Every line from the one with "omit [CharZero Ω] [Algebra.IsAlgebraic" to the one with "exact norm_sub_one_lt_of_norm_eq_one hq", including those two, is to be copied exactly; all other lines of the entries below are left out.
━━━
omit [CharZero Ω] in
/-- A `q`-step with `‖q‖ = 1` has norm `1`. -/
theorem LocalData23.Frame.spN_stepQ {q : ℚ_[2]} (hq : ‖q‖ = 1) {u : Ω} (hu : u ∈ F.stepsQ q) : spN ℚ_[2] u = 1 := by
  have hn := congrArg (spN ℚ_[2]) (F.mul_α_of_stepsQ hu)
  rw [spN_mul, spN_aut, spN_algebraMap, hq] at hn
  have h0 := spN_nonneg ℚ_[2] u
  nlinarith [hn, h0]

/-- GENERAL CUBE LEMMA: if `‖u‖ = 1` and both `u + τu` and `u·τu` lie in `V₈ = ℚ₂ ⊕ ℚ₂ s2 ⊕ ℚ₂ I ⊕ ℚ₂ s2 I`, then `ū³ = 1`. -/
theorem cube_of_tau_data {u : Ω} (hu1 : spN ℚ_[2] u = 1) (hTv : D.InV8 (u + D.τ u)) (hNv : D.InV8 (u * D.τ u)) :
    resid ℚ_[2] Ω ⟨u, by rw [mem_ball_iff, hu1]⟩ ^ 3 = 1 := by
  have hmem : u ∈ ball ℚ_[2] Ω := by rw [mem_ball_iff, hu1]
  have hnτ : spN ℚ_[2] (D.τ u) = 1 := by rw [spN_aut]; exact hu1
  have hT_le : spN ℚ_[2] (u + D.τ u) ≤ 1 := (spN_add_le ℚ_[2] _ _).trans (max_le hu1.le hnτ.le)
  have hN_one : spN ℚ_[2] (u * D.τ u) = 1 := by rw [spN_mul, hu1, hnτ, mul_one]
  have hTmem : u + D.τ u ∈ ball ℚ_[2] Ω := hT_le
  have hNmem : u * D.τ u ∈ ball ℚ_[2] Ω := by rw [mem_ball_iff, hN_one]
  set ub : ball ℚ_[2] Ω := ⟨u, hmem⟩ with hub
  set Tb : ball ℚ_[2] Ω := ⟨u + D.τ u, hTmem⟩ with hTb
  set Nb : ball ℚ_[2] Ω := ⟨u * D.τ u, hNmem⟩ with hNb
  have hrel : ub ^ 2 - Tb * ub + Nb = 0 := by
    apply Subtype.ext
    change u ^ 2 - (u + D.τ u) * u + u * D.τ u = (0 : Ω)
    ring
  have hT01 := hTv.resid_zero_or_one hTmem
  have hN01 := hNv.resid_zero_or_one hNmem
  have hN1 : resid ℚ_[2] Ω Nb = 1 := by
    rcases hN01 with h0 | h1
    · exact absurd h0 (resid_ne_zero_of_spN_eq_one ℚ_[2] hN_one)
    · exact h1
  have key := congrArg (resid ℚ_[2] Ω) hrel
  rw [map_add, map_sub, map_mul, map_pow, map_zero, hN1] at key
  set x := resid ℚ_[2] Ω ub with hx
  rcases hT01 with h0 | h1
  · rw [h0, zero_mul, sub_zero] at key
    have hsq : (x + 1) ^ 2 = 0 := by
      have : (x + 1) ^ 2 = x ^ 2 + 1 + 2 * x := by ring
      rw [this, key, two_eq_zero_resid, zero_mul, add_zero]
    have hx1 : x + 1 = 0 := pow_eq_zero_iff (by norm_num) |>.1 hsq
    have hx' : x = 1 := by
      have := eq_neg_of_add_eq_zero_left hx1
      rw [this, neg_eq_self_resid]
    rw [hx', one_pow]
  · rw [h1, one_mul] at key
    have h3 : x ^ 3 + 1 = (x + 1) * (x ^ 2 - x + 1) := by ring
    rw [key, mul_zero] at h3
    rw [eq_neg_of_add_eq_zero_left h3, neg_eq_self_resid]

omit [Algebra.IsAlgebraic ℚ_[2] Ω] in
/-- For a `q`-step, `u + τu` and `u·τu` lie in `V₈`. -/
theorem LocalData23.Frame.tau_data_of_stepsQ {q : ℚ_[2]} {u : Ω} (hu : u ∈ F.stepsQ q) :
    D.InV8 (u + D.τ u) ∧ D.InV8 (u * D.τ u) := by
  obtain ⟨a, b, c, d, e, f, g, h, hu_eq, -⟩ := hu
  set A := algebraMap ℚ_[2] Ω a + algebraMap ℚ_[2] Ω b * F.g₁ with hA
  set B := algebraMap ℚ_[2] Ω c + algebraMap ℚ_[2] Ω d * F.g₁ with hB
  set C := algebraMap ℚ_[2] Ω e + algebraMap ℚ_[2] Ω f * F.g₁ with hC
  set E := algebraMap ℚ_[2] Ω g + algebraMap ℚ_[2] Ω h * F.g₁ with hE
  have hpairV : ∀ x y : ℚ_[2], D.InV8 (algebraMap ℚ_[2] Ω x + algebraMap ℚ_[2] Ω y * F.g₁) := by
    intro x y
    have hx : D.InV8 (algebraMap ℚ_[2] Ω x) := by
      have := D.inV8_pair x 0
      rwa [map_zero, zero_mul, add_zero] at this
    have hy : D.InV8 (algebraMap ℚ_[2] Ω y) := by
      have := D.inV8_pair y 0
      rwa [map_zero, zero_mul, add_zero] at this
    exact hx.add (hy.mul F.g₁_inV8)
  have hAv : D.InV8 A := hpairV a b
  have hBv : D.InV8 B := hpairV c d
  have hCv : D.InV8 C := hpairV e f
  have hEv : D.InV8 E := hpairV g h
  have hcv : D.InV8 (algebraMap ℚ_[2] Ω F.c₂) := by
    have := D.inV8_pair F.c₂ 0
    rwa [map_zero, zero_mul, add_zero] at this
  have hτu : D.τ u = (A - B * F.g₂) + D.I * (C - E * F.g₂) := by
    rw [hu_eq]
    simp only [hA, hB, hC, hE, map_add, map_mul, AlgEquiv.commutes, D.τI, F.τg₁, F.τg₂]
    ring
  have hT_eq : u + D.τ u = (A + A) + D.I * (C + C) := by rw [hτu, hu_eq]; ring
  have hN_eq : u * D.τ u = (A * A - algebraMap ℚ_[2] Ω F.c₂ * (B * B)) +
      D.I * ((A * C + A * C) - algebraMap ℚ_[2] Ω F.c₂ * (B * E + B * E)) +
      D.I * D.I * (C * C - algebraMap ℚ_[2] Ω F.c₂ * (E * E)) := by
    rw [hτu, hu_eq]; linear_combination (-(B ^ 2) - 2 * D.I * B * E - D.I ^ 2 * E ^ 2) * F.g₂_sq
  refine ⟨?_, ?_⟩
  · rw [hT_eq]; exact (hAv.add hAv).add (D.inV8_I.mul (hCv.add hCv))
  · rw [hN_eq]
    exact (((hAv.mul hAv).sub (hcv.mul (hBv.mul hBv))).add
      (D.inV8_I.mul (((hAv.mul hCv).add (hAv.mul hCv)).sub (hcv.mul ((hBv.mul hEv).add (hBv.mul hEv)))))).add
      ((D.inV8_I.mul D.inV8_I).mul ((hCv.mul hCv).sub (hcv.mul (hEv.mul hEv))))

/-- The residue of a `q`-step (`‖q‖ = 1`) is a cube root of unity. -/
theorem LocalData23.Frame.resid_stepQ_cube {q : ℚ_[2]} (hq : ‖q‖ = 1) {u : Ω} (hu : u ∈ F.stepsQ q) :
    resid ℚ_[2] Ω ⟨u, by rw [mem_ball_iff, F.spN_stepQ hq hu]⟩ ^ 3 = 1 :=
  cube_of_tau_data (F.spN_stepQ hq hu) (F.tau_data_of_stepsQ hu).1 (F.tau_data_of_stepsQ hu).2

/-- FOUR COLOURS with all `q`-steps at once. -/
theorem LocalData23.Frame.colorable_four_stepsQ {V : Type*} {G : SimpleGraph V} (z : V → Ω)
    (hz : ∀ ⦃v w : V⦄, G.Adj v w → ∃ q : ℚ_[2], ‖q‖ = 1 ∧ z v - z w ∈ F.stepsQ q) : G.Colorable 4 := by
  refine colorable_four_of_cube_steps {u | ∃ q : ℚ_[2], ‖q‖ = 1 ∧ u ∈ F.stepsQ q} ?_ ?_ z hz
  · rintro u ⟨q, hq, hu⟩; exact F.spN_stepQ hq hu
  · rintro u ⟨q, hq, hu⟩; exact F.resid_stepQ_cube hq hu

omit [CharZero Ω] [Algebra.IsAlgebraic ℚ_[2] Ω] in
/-- `q ≡ 1` modulo the maximal ideal for every `2`-adic unit `q`. -/
theorem spN_algebraMap_sub_one_lt {q : ℚ_[2]} (hq : ‖q‖ = 1) : spN ℚ_[2] (algebraMap ℚ_[2] Ω q - 1) < 1 := by
  rw [← map_one (algebraMap ℚ_[2] Ω), ← map_sub, spN_algebraMap]
  exact norm_sub_one_lt_of_norm_eq_one hq

/-! ### Ramified frames: every `q`-step has residue one -/

section Ramified

variable (h3 : F.c₂ = -3)
include h3

omit [CharZero Ω] h3 in
/-- Variant of `spN_sub_lt_imp` for `q`-steps: `u ≡ w`, `αw = w` ⇒ `‖q − w²‖ < 1`. -/
theorem LocalData23.Frame.spN_sub_lt_imp_Q {q : ℚ_[2]} (hq : ‖q‖ = 1) {u w : Ω} (hu : u ∈ F.stepsQ q) (hαw : F.α w = w)
    (hw : spN ℚ_[2] w ≤ 1) (hlt : spN ℚ_[2] (u - w) < 1) : spN ℚ_[2] (algebraMap ℚ_[2] Ω q - w ^ 2) < 1 := by
  have hprod := F.mul_α_of_stepsQ hu
  have hnu := F.spN_stepQ hq hu
  have hα : spN ℚ_[2] (F.α u - w) < 1 := by
    have : F.α u - w = F.α (u - w) := by rw [map_sub, hαw]
    rw [this, spN_aut]; exact hlt
  have hid : algebraMap ℚ_[2] Ω q - w ^ 2 = u * (F.α u - w) + w * (u - w) := by rw [← hprod]; ring
  rw [hid]
  refine (spN_add_le ℚ_[2] _ _).trans_lt (max_lt ?_ ?_)
  · rw [spN_mul, hnu, one_mul]; exact hα
  · rw [spN_mul]
    calc spN ℚ_[2] w * spN ℚ_[2] (u - w) ≤ 1 * spN ℚ_[2] (u - w) :=
          mul_le_mul_of_nonneg_right hw (spN_nonneg ℚ_[2] _)
      _ < 1 := by rw [one_mul]; exact hlt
━━━
▶ [Result]
omit [CharZero Ω] [Algebra.IsAlgebraic ℚ_[2] Ω] in
/-- `q ≡ 1` modulo the maximal ideal for every `2`-adic unit `q`. -/
theorem spN_algebraMap_sub_one_lt {q : ℚ_[2]} (hq : ‖q‖ = 1) : spN ℚ_[2] (algebraMap ℚ_[2] Ω q - 1) < 1 := by
  rw [← map_one (algebraMap ℚ_[2] Ω), ← map_sub, spN_algebraMap]
  exact norm_sub_one_lt_of_norm_eq_one hq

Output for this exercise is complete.